§ **Dataset entries**:
/-- **`d∕ds ∫e·pq = ∫e(∂p)q + ∫e p(∂q) − ∫e pqA`** along `ψ_s = ψ₀ + s·n`. [folklore] -/
theorem hasDerivAt_moment_line_two (hΓ : Γ.PosSemidef) (hΓop : (γop • (1 : Matrix ι ι ℝ) - Γ).PosSemidef) (Y : Finset ι)
    (hUd : ∀ φ : EuclideanSpace ℝ ι, HasFDerivAt U (U' φ) φ) (hU'd : ∀ φ : EuclideanSpace ℝ ι, HasFDerivAt U' (U'' φ) φ)
    (hκ₀ : 0 ≤ κ₀) (hκ₁ : 0 ≤ κ₁) (ha : 0 ≤ a) (hτ : 0 < τ) (hδ : 0 < δ) (hθ1 : θ < 1) (hκθ : (2 * κ₀ * (1 + τ) + 4 * δ) * γop ≤ θ)
    (hstab : ∀ φ : EuclideanSpace ℝ ι, -(κ₀ * ∑ x ∈ Y, φ x ^ 2) ≤ U φ) (hU'b : ∀ φ : EuclideanSpace ℝ ι, ‖U' φ‖ ≤ κ₁ * (a + ∑ x ∈ Y, φ x ^ 2))
    (hU''b : ∀ φ : EuclideanSpace ℝ ι, ‖U'' φ‖ ≤ κ₂)
    (hp : ∀ φ : EuclideanSpace ℝ ι, HasFDerivAt p (p' φ) φ) (hp'c : Continuous p') (hpb : ∀ φ : EuclideanSpace ℝ ι, |p φ| ≤ Cp * (1 + ‖U' φ‖) ^ np)
    (hp'b : ∀ φ : EuclideanSpace ℝ ι, ‖p' φ‖ ≤ Cp * (1 + ‖U' φ‖) ^ np)
    (hq : ∀ φ : EuclideanSpace ℝ ι, HasFDerivAt q (q' φ) φ) (hq'c : Continuous q') (hqb : ∀ φ : EuclideanSpace ℝ ι, |q φ| ≤ Cq * (1 + ‖U' φ‖) ^ nq)
    (hq'b : ∀ φ : EuclideanSpace ℝ ι, ‖q' φ‖ ≤ Cq * (1 + ‖U' φ‖) ^ nq)
    (ψ₀ n : EuclideanSpace ℝ ι) :
    HasDerivAt (fun s : ℝ => ∫ ω : EuclideanSpace ℝ ι, exp (-U (ω + (ψ₀ + s • n))) * (p (ω + (ψ₀ + s • n)) * q (ω + (ψ₀ + s • n)))
        ∂(multivariateGaussian 0 Γ))
      ((∫ ω : EuclideanSpace ℝ ι, exp (-U (ω + ψ₀)) * (p' (ω + ψ₀) n * q (ω + ψ₀)) ∂(multivariateGaussian 0 Γ)) +
        (∫ ω : EuclideanSpace ℝ ι, exp (-U (ω + ψ₀)) * (p (ω + ψ₀) * q' (ω + ψ₀) n) ∂(multivariateGaussian 0 Γ)) -
        (∫ ω : EuclideanSpace ℝ ι, exp (-U (ω + ψ₀)) * (p (ω + ψ₀) * q (ω + ψ₀) * U' (ω + ψ₀) n) ∂(multivariateGaussian 0 Γ))) 0 := by
  have hpc : Continuous p := continuous_iff_continuousAt.2 fun φ => (hp φ).continuousAt
  have hqc : Continuous q := continuous_iff_continuousAt.2 fun φ => (hq φ).continuousAt
  have hM := hasDerivAt_moment_line (p := fun φ => p φ * q φ) (p' := fun φ => p φ • q' φ + q φ • p' φ)
    (Cp := 2 * Cp * Cq) (np := np + nq) hΓ hΓop Y hUd hU'd hκ₀ hκ₁ ha hτ hδ hθ1 hκθ hstab hU'b hU''b (fun φ => ((hp φ).mul (hq φ)))
    (class_mul_fderiv_continuous hp hp'c hq hq'c)
    (fun φ => class_mul_abs_le hpb hqb φ)
    (fun φ => class_mul_fderiv_le hpb hp'b hqb hq'b φ) ψ₀ n
  have i_pdq := integrable_tilted_of_growth (p := fun φ => p' φ n * q φ) hΓ hΓop Y hUd ((hp'c.clm_apply continuous_const).mul hqc) hκ₀ hκ₁ ha hτ hδ
      hθ1 hκθ hstab hU'b
    (fun φ => class_mul_abs_le (fun φ => class_apply_abs_le hp'b φ n) hqb φ) ψ₀
  have i_pqd := integrable_tilted_of_growth (p := fun φ => p φ * q' φ n) hΓ hΓop Y hUd (hpc.mul (hq'c.clm_apply continuous_const)) hκ₀ hκ₁ ha hτ hδ
      hθ1 hκθ hstab hU'b
    (fun φ => class_mul_abs_le hpb (fun φ => class_apply_abs_le hq'b φ n) φ) ψ₀
  have esplit : (∫ ω : EuclideanSpace ℝ ι, exp (-U (ω + ψ₀)) * (p (ω + ψ₀) • q' (ω + ψ₀) + q (ω + ψ₀) • p' (ω + ψ₀)) n ∂(multivariateGaussian 0 Γ)) =
      (∫ ω : EuclideanSpace ℝ ι, exp (-U (ω + ψ₀)) * (p' (ω + ψ₀) n * q (ω + ψ₀)) ∂(multivariateGaussian 0 Γ)) +
        (∫ ω : EuclideanSpace ℝ ι, exp (-U (ω + ψ₀)) * (p (ω + ψ₀) * q' (ω + ψ₀) n) ∂(multivariateGaussian 0 Γ)) := by
    rw [← integral_add i_pdq i_pqd]
    exact integral_congr_ae (ae_of_all _ fun ω => by simp only [_root_.add_apply, _root_.smul_apply, smul_eq_mul]; ring)
  rw [esplit] at hM
  exact hM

§ **Your task**: What lines in the listing above contain the word "continuousAt"? Show each one.

§ **Written answer**:
  have hpc : Continuous p := continuous_iff_continuousAt.2 fun φ => (hp φ).continuousAt
  have hqc : Continuous q := continuous_iff_continuousAt.2 fun φ => (hq φ).continuousAt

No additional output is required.